The prompt-and-pray tax
We’ve started thinking about the difference between structured and unstructured agent workflows as a tax. Every team using prompt-and-pray is paying it. The tax shows up as:
- Rework cycles that eat 20-30% of agent-generated code
- Review cycles that are 3x longer than they need to be
- Architectural drift that compounds into expensive reconciliation work
- Knowledge loss, because the prompt disappears after the session but the code remains without context
Most teams don’t see the tax because they’re comparing agent-assisted velocity to their pre-agent velocity. And agents are faster, even with the tax. But the comparison misses the point. The question isn’t “are agents faster than no agents?” The question is “how much of the agent’s value are you actually capturing?”
Based on our data, prompt-and-pray teams are capturing roughly 40-50% of the potential value. The rest is lost to rework, slow reviews, and accumulated structural problems.
From workflow to discipline
We chose the word “discipline” deliberately. A design canvas is not a tool. It’s a practice. A habit that teams build into how they work.
The teams in our study that saw the largest improvements were the ones that treated the canvas as non-negotiable for any change above a certain size threshold. Bug fixes and small changes went straight to the agent. New features, refactors, and anything crossing module boundaries required a canvas first.

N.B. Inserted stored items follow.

/-- **Products of PERTURBED first-order-adapted series over a ring with a square-zero ideal `𝔫`.** If every
`q_l ∈ R⟦t_σ⟧` has constant term `a_l ∈ 𝔫` and linear part `≡ t_l (mod 𝔫)` and `𝔫² = 0`, then for `P = ∏_l q_l^{d_l}`:
(i) `coeff_β P = 0` whenever `|β| + 2 ≤ |d|`; (ii) `coeff_β P = d_l · a_l` when `β + e_l = d` (`|β| + 1 = |d|`) and `0` for the
other `β` of that degree; (iii) `coeff_β P ≡ [β = d] (mod 𝔫)` when `|β| = |d|`. (Count the factors contributing their constant term:
two of them give a product in `𝔫² = 0`.) [folklore] -/
private theorem coeff_prod_pow_sqZero (𝔫 : Ideal R) (hn : 𝔫 * 𝔫 = ⊥) (q : σ → MvPowerSeries σ R)
    (h0 : ∀ l, constantCoeff (q l) ∈ 𝔫) (h1 : ∀ l j, coeff (single j 1) (q l) - (if l = j then 1 else 0) ∈ 𝔫) :
    ∀ (n : ℕ) (d : σ →₀ ℕ), degree d = n → ∀ β : σ →₀ ℕ,
      (degree β + 2 ≤ n → coeff β (∏ l, q l ^ d l) = 0) ∧
      (degree β + 1 = n → coeff β (∏ l, q l ^ d l) =
        ∑ l, if β + single l 1 = d then (d l : R) * constantCoeff (q l) else 0) ∧
      (degree β = n → coeff β (∏ l, q l ^ d l) - (if β = d then 1 else 0) ∈ 𝔫) := by
  have hnn : ∀ {a b : R}, a ∈ 𝔫 → b ∈ 𝔫 → a * b = 0 := fun ha hb => by
    have := Ideal.mul_mem_mul ha hb
    rwa [hn, Ideal.mem_bot] at this
  intro n
  induction n with
  | zero =>
    intro d hd β
    have hd0 : d = 0 := (degree_eq_zero_iff d).mp hd
    subst hd0
    refine ⟨fun h => by omega, fun h => by omega, fun hβ => ?_⟩
    have hβ0 : β = 0 := (degree_eq_zero_iff β).mp hβ
    subst hβ0
    simp
  | succ n ih =>
    intro d hd β
    -- split off one variable: `d = d' + e_i`
    obtain ⟨i, hi⟩ : ∃ i, d i ≠ 0 := by
      by_contra h
      simp only [not_exists, not_not] at h
      have : d = 0 := Finsupp.ext h
      rw [this, map_zero] at hd
      exact Nat.succ_ne_zero n hd.symm
    have hile : single i 1 ≤ d := Finsupp.single_le_iff.mpr (Nat.one_le_iff_ne_zero.mpr hi)
    obtain ⟨d', hdeq⟩ := exists_add_of_le hile
    have hdeg' : degree d' = n := by
      have := congrArg degree hdeq
      rw [map_add, degree_single, hd] at this
      omega
    have hprod : (∏ l, q l ^ d l) = (∏ l, q l ^ d' l) * q i := by
      rw [hdeq]
      simp only [Finsupp.add_apply, pow_add, Finset.prod_mul_distrib]
      rw [mul_comm]
      congr 1
      rw [Finset.prod_eq_single i (fun l _ hl => by rw [single_eq_of_ne hl, pow_zero])
        (fun h => absurd (Finset.mem_univ i) h), single_eq_same, pow_one]
    set P' := ∏ l, q l ^ d' l with hP'
    have IH := ih d' hdeg'
    rw [hprod, MvPowerSeries.coeff_mul]
    refine ⟨fun hβ => ?_, fun hβ => ?_, fun hβ => ?_⟩
    · -- (i): `|β| + 2 ≤ n + 1`
      refine Finset.sum_eq_zero fun p hp => ?_
      rw [Finset.mem_antidiagonal] at hp
      have hdegp : degree p.1 + degree p.2 = degree β := by rw [← map_add, hp]
      by_cases h2 : degree p.2 = 0
      · have hp2 : p.2 = 0 := (degree_eq_zero_iff _).mp h2
        have hp1 : p.1 = β := by rw [← hp, hp2, add_zero]
        rw [hp2, hp1, MvPowerSeries.coeff_zero_eq_constantCoeff]
        rcases Nat.lt_or_ge (degree β + 2) (n + 1) with hlt | hge
        · rw [(IH β).1 (by omega), zero_mul]
        · -- `|β| + 1 = n`: first factor in `𝔫` by (ii), second in `𝔫`
          have hβn : degree β + 1 = n := by omega
          rw [(IH β).2.1 hβn]
          refine hnn (Ideal.sum_mem _ fun l _ => ?_) (h0 i)
          split_ifs
          · exact Ideal.mul_mem_left _ _ (h0 l)
          · exact Ideal.zero_mem _
      · rw [(IH p.1).1 (by omega), zero_mul]
    · -- (ii): `|β| + 1 = n + 1`, i.e. `|β| = n = |d'|`
      have hβn : degree β = n := by omega
      have hterm : ∀ p ∈ Finset.antidiagonal β, coeff p.1 P' * coeff p.2 (q i) =
          (if p = (β, 0) then (if β = d' then constantCoeff (q i) else 0) else 0) +
          (if p.2 = single i 1 then
            (∑ l, if p.1 + single l 1 = d' then (d' l : R) * constantCoeff (q l) else 0) else 0) := by
        intro p hp
        rw [Finset.mem_antidiagonal] at hp
        have hdegp : degree p.1 + degree p.2 = degree β := by rw [← map_add, hp]
        by_cases h20 : p.2 = 0
        · -- constant term of `q i`
          have hp1 : p.1 = β := by rw [← hp, h20, add_zero]
          have hpeq : p = (β, 0) := Prod.ext hp1 h20
          subst hpeq
          dsimp only
          have hne0 : ¬ ((0 : σ →₀ ℕ) = single i 1) := fun h => (Finsupp.single_ne_zero.mpr one_ne_zero) h.symm
          rw [if_pos rfl, if_neg hne0, add_zero, MvPowerSeries.coeff_zero_eq_constantCoeff]
          -- (iii) at level `n`: `coeff β P' = [β = d'] + m`
          have hm := (IH β).2.2 hβn
          have : coeff β P' = (if β = d' then 1 else 0) + (coeff β P' - if β = d' then 1 else 0) := by ring
          rw [this, add_mul, hnn hm (h0 i), add_zero]
          split_ifs <;> simp
        by_cases h21 : degree p.2 = 1
        · obtain ⟨j, hj⟩ := exists_eq_single_of_degree_eq_one' h21
          have hpne : p ≠ (β, 0) := fun h => h20 (by rw [h])
          rw [if_neg hpne, zero_add, hj]
          have hdeg1 : degree p.1 + 1 = n := by rw [hj, degree_single] at hdegp; omega
          rw [(IH p.1).2.1 hdeg1]
          -- `coeff_{e_j} (q i) = δ_ij + m`
          have hm := h1 i j
          have hsplit : coeff (single j 1) (q i) = (if i = j then 1 else 0) + (coeff (single j 1) (q i) - if i = j then 1 else 0) := by
            ring
          have hS : (∑ l, if p.1 + single l 1 = d' then (d' l : R) * constantCoeff (q l) else 0) ∈ 𝔫 :=
            Ideal.sum_mem _ fun l _ => by
              split_ifs
              · exact Ideal.mul_mem_left _ _ (h0 l)
              · exact Ideal.zero_mem _
          rw [hsplit, mul_add, hnn hS hm, add_zero]
          by_cases hij : i = j
          · subst hij
            rw [if_pos rfl, mul_one, if_pos rfl]
          · rw [if_neg hij, mul_zero, if_neg]
            intro h
            exact hij ((Finsupp.single_left_inj one_ne_zero).mp h).symm
        · -- `|p.2| ≥ 2`: the first factor vanishes by (i)
          have h2ge : 2 ≤ degree p.2 := by
            have : degree p.2 ≠ 0 := fun h => h20 ((degree_eq_zero_iff _).mp h)
            omega
          have hpne : p ≠ (β, 0) := fun h => h20 (by rw [h])
          have hpne2 : p.2 ≠ single i 1 := fun h => by rw [h, degree_single] at h21; exact h21 rfl
          rw [if_neg hpne, if_neg hpne2, add_zero, (IH p.1).1 (by omega), zero_mul]
      rw [Finset.sum_congr rfl hterm, Finset.sum_add_distrib, Finset.sum_ite_eq', if_pos (by
        rw [Finset.mem_antidiagonal, add_zero])]
      -- the second sum: only the pair `(β - e_i, e_i)` (present iff `e_i ≤ β`)
      have hsum2 : (∑ p ∈ Finset.antidiagonal β, if p.2 = single i 1 then
            (∑ l, if p.1 + single l 1 = d' then (d' l : R) * constantCoeff (q l) else 0) else 0) =
          ∑ l, if β + single l 1 = d then (d' l : R) * constantCoeff (q l) else 0 := by
        by_cases hle : single i 1 ≤ β
        · obtain ⟨β', hβ'⟩ := exists_add_of_le hle
          rw [Finset.sum_eq_single (β', single i 1)]
          · rw [if_pos rfl]
            refine Finset.sum_congr rfl fun l _ => ?_
            have : (β' + single l 1 = d') ↔ (β + single l 1 = d) := by
              rw [hβ', hdeq]
              constructor
              · intro h; rw [← h]; abel
              · intro h
                have h' : single i 1 + (β' + single l 1) = single i 1 + d' := by rw [← h]; abel
                exact add_left_cancel h'
            simp only [this]
          · intro p hp hpne
            rw [if_neg]
            intro h2
            apply hpne
            rw [Finset.mem_antidiagonal] at hp
            refine Prod.ext ?_ h2
            have : p.1 + single i 1 = β' + single i 1 := by rw [add_comm β', ← hβ', ← hp, h2]
            exact add_right_cancel this
          · intro h
            exfalso; apply h
            rw [Finset.mem_antidiagonal, hβ', add_comm]
        · -- `β_i = 0`: no antidiagonal pair has second component `e_i`, and the right-hand sum vanishes too
          have hβi : β i = 0 := by
            by_contra hne
            exact hle (Finsupp.single_le_iff.mpr (Nat.one_le_iff_ne_zero.mpr hne))
          rw [Finset.sum_eq_zero (fun p hp => ?_)]
          · symm
            refine Finset.sum_eq_zero fun l _ => ?_
            split_ifs with h
            · have hi' := congrArg (fun f : σ →₀ ℕ => f i) h
              simp only [Finsupp.add_apply, hβi, zero_add] at hi'
              rw [hdeq, Finsupp.add_apply, single_eq_same, Finsupp.single_apply] at hi'
              by_cases hli : l = i
              · subst hli
                rw [if_pos rfl] at hi'
                have hd'l : d' l = 0 := by omega
                rw [hd'l, Nat.cast_zero, zero_mul]
              · rw [if_neg hli] at hi'
                omega
            · rfl
          · rw [if_neg]
            intro h2
            apply hle
            rw [Finset.mem_antidiagonal] at hp
            rw [← hp, h2]
            exact le_add_self
      rw [hsum2]
      -- assemble: `[β = d']·a_i + Σ_l [β + e_l = d] d'_l a_l = Σ_l [β + e_l = d] d_l a_l`
      have hiff : (β + single i 1 = d) ↔ (β = d') := by
        rw [hdeq, add_comm]
        exact ⟨fun h => add_left_cancel h, fun h => by rw [h]⟩
      have hsplit : ∀ l, (if β + single l 1 = d then (d l : R) * constantCoeff (q l) else 0) =
          (if β + single l 1 = d then (d' l : R) * constantCoeff (q l) else 0) +
            (if l = i then (if β = d' then constantCoeff (q i) else 0) else 0) := by
        intro l
        by_cases hli : l = i
        · subst hli
          simp only [hiff, if_true]
          split_ifs with hb
          · rw [hdeq, Finsupp.add_apply, single_eq_same, Nat.cast_add, Nat.cast_one, add_mul, one_mul, add_comm]
          · rw [add_zero]
        · rw [if_neg hli, add_zero]
          split_ifs with hb
          · rw [hdeq, Finsupp.add_apply, Finsupp.single_apply, if_neg (fun h => hli h.symm), zero_add]
          · rfl
      rw [Finset.sum_congr rfl (fun l _ => hsplit l), Finset.sum_add_distrib, Finset.sum_ite_eq' Finset.univ i,
        if_pos (Finset.mem_univ i), add_comm]
    · -- (iii): `|β| = n + 1 = |d|`
      -- the «main value» of an antidiagonal term
      have hmain : (if β = d then (1 : R) else 0) =
          ∑ p ∈ Finset.antidiagonal β, if p = (d', single i 1) then (1 : R) else 0 := by
        rw [Finset.sum_ite_eq']
        by_cases hb : β = d
        · rw [if_pos hb, if_pos]
          rw [Finset.mem_antidiagonal, hb, hdeq, add_comm]
        · rw [if_neg hb, if_neg]
          intro hmem
          apply hb
          rw [Finset.mem_antidiagonal] at hmem
          rw [← hmem, hdeq, add_comm]
      rw [hmain, ← Finset.sum_sub_distrib]
      refine Ideal.sum_mem _ fun p hp => ?_
      rw [Finset.mem_antidiagonal] at hp
      have hdegp : degree p.1 + degree p.2 = degree β := by rw [← map_add, hp]
      by_cases h20 : p.2 = 0
      · have hpne : p ≠ (d', single i 1) := fun h => by
          rw [h] at h20; exact (Finsupp.single_ne_zero.mpr one_ne_zero) h20
        rw [if_neg hpne, sub_zero, h20, MvPowerSeries.coeff_zero_eq_constantCoeff]
        exact Ideal.mul_mem_left _ _ (h0 i)
      by_cases h21 : degree p.2 = 1
      · obtain ⟨j, hj⟩ := exists_eq_single_of_degree_eq_one' h21
        have hdeg1 : degree p.1 = n := by rw [hj, degree_single] at hdegp; omega
        have hm₁ := (IH p.1).2.2 hdeg1
        have hm₂ := h1 i j
        -- `c₁ c₂ − ε₁ ε₂ = (c₁ − ε₁) c₂ + ε₁ (c₂ − ε₂)`
        have hM : (if p = (d', single i 1) then (1 : R) else 0) =
            (if p.1 = d' then (1 : R) else 0) * (if i = j then 1 else 0) := by
          by_cases hp1 : p.1 = d'
          · by_cases hij : i = j
            · subst hij
              rw [if_pos (Prod.ext hp1 hj), if_pos hp1, if_pos rfl, mul_one]
            · rw [if_neg, if_pos hp1, if_neg hij, mul_zero]
              intro h
              apply hij
              have := congrArg Prod.snd h
              rw [hj] at this
              exact ((Finsupp.single_left_inj one_ne_zero).mp this).symm
          · rw [if_neg (fun h => hp1 (congrArg Prod.fst h)), if_neg hp1, zero_mul]
        rw [hM, hj]
        have hring : coeff p.1 P' * coeff (single j 1) (q i) - (if p.1 = d' then (1 : R) else 0) * (if i = j then 1 else 0) =
            (coeff p.1 P' - if p.1 = d' then (1 : R) else 0) * coeff (single j 1) (q i) +
              (if p.1 = d' then (1 : R) else 0) * (coeff (single j 1) (q i) - if i = j then 1 else 0) := by ring
        rw [hring]
        exact Ideal.add_mem _ (Ideal.mul_mem_right _ _ hm₁) (Ideal.mul_mem_left _ _ hm₂)
      · -- `|p.2| ≥ 2`
        have h2ge : 2 ≤ degree p.2 := by
          have : degree p.2 ≠ 0 := fun h => h20 ((degree_eq_zero_iff _).mp h)
          omega
        have hpne : p ≠ (d', single i 1) := fun h => by
          rw [h, degree_single] at h21; exact h21 rfl
        rw [if_neg hpne, sub_zero]
        rcases Nat.lt_or_ge (degree p.1 + 2) (n + 1) with hlt | hge
        · rw [(IH p.1).1 (by omega), zero_mul]
          exact Ideal.zero_mem _
        · have hdeg1 : degree p.1 + 1 = n := by omega
          rw [(IH p.1).2.1 hdeg1]
          refine Ideal.mul_mem_right _ _ (Ideal.sum_mem _ fun l _ => ?_)
          split_ifs
          · exact Ideal.mul_mem_left _ _ (h0 l)
          · exact Ideal.zero_mem _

The threshold varied by team. Some drew the line at any task estimated above two hours. Others used a simpler rule: if the change touches more than one module, write a canvas. The specific rule mattered less than its consistent application.
What we’re arguing is that AI coding agents need a discipline layer. The agent’s capability is immense. Its judgment about how to apply that capability within a specific codebase and organisational context is limited. The discipline layer, the design canvas, the explicit constraints, the verifiable acceptance criteria, is how human judgment directs agent capability.
Without it, you get prompt-and-pray. Fast, sometimes correct, structurally corrosive over time.
With it, you get something closer to what software engineering is supposed to be: intent, design, execution, verification. In that order.
Practical starting points
For teams that want to adopt structured design canvases, we observed a few patterns that separated the teams that made it stick from the ones that tried and abandoned it.
Start with templates, not mandates. Give teams a canvas template and encourage its use. Don’t make it a gate in the CI pipeline on day one. Let people discover the value before you enforce the process.
Keep canvases in the repository. Store them alongside the code they describe. This makes them available to future agent sessions and keeps them version-controlled. We saw teams use a design/ or canvases/ directory at the project root.
Timebox canvas writing. If a canvas takes more than 15 minutes, it’s too detailed or the task isn’t well enough understood to start yet. The canvas should capture intent and constraints, not implementation specifics.
Review the canvas, not just the code. Some teams started doing canvas reviews before agent execution. A 5-minute review of the canvas by a second engineer caught constraint gaps and missing context before any code was written. This was, per hour of engineer time invested, the highest-leverage quality practice we observed in the entire study.
Use canvases as agent context. Feed the canvas to the agent as part of the prompt. The agent should know not just what to build but what constraints to respect and what patterns to follow. This is the entire point.
The dominant AI coding workflow is backward. It starts with execution and hopes that intent was captured in the prompt. Reversing that order, making design explicit before the first line of code is generated, produced the largest quality improvements we’ve measured in six months of research on agent-assisted engineering.
Design before diff. It sounds obvious. In practice, almost nobody does it.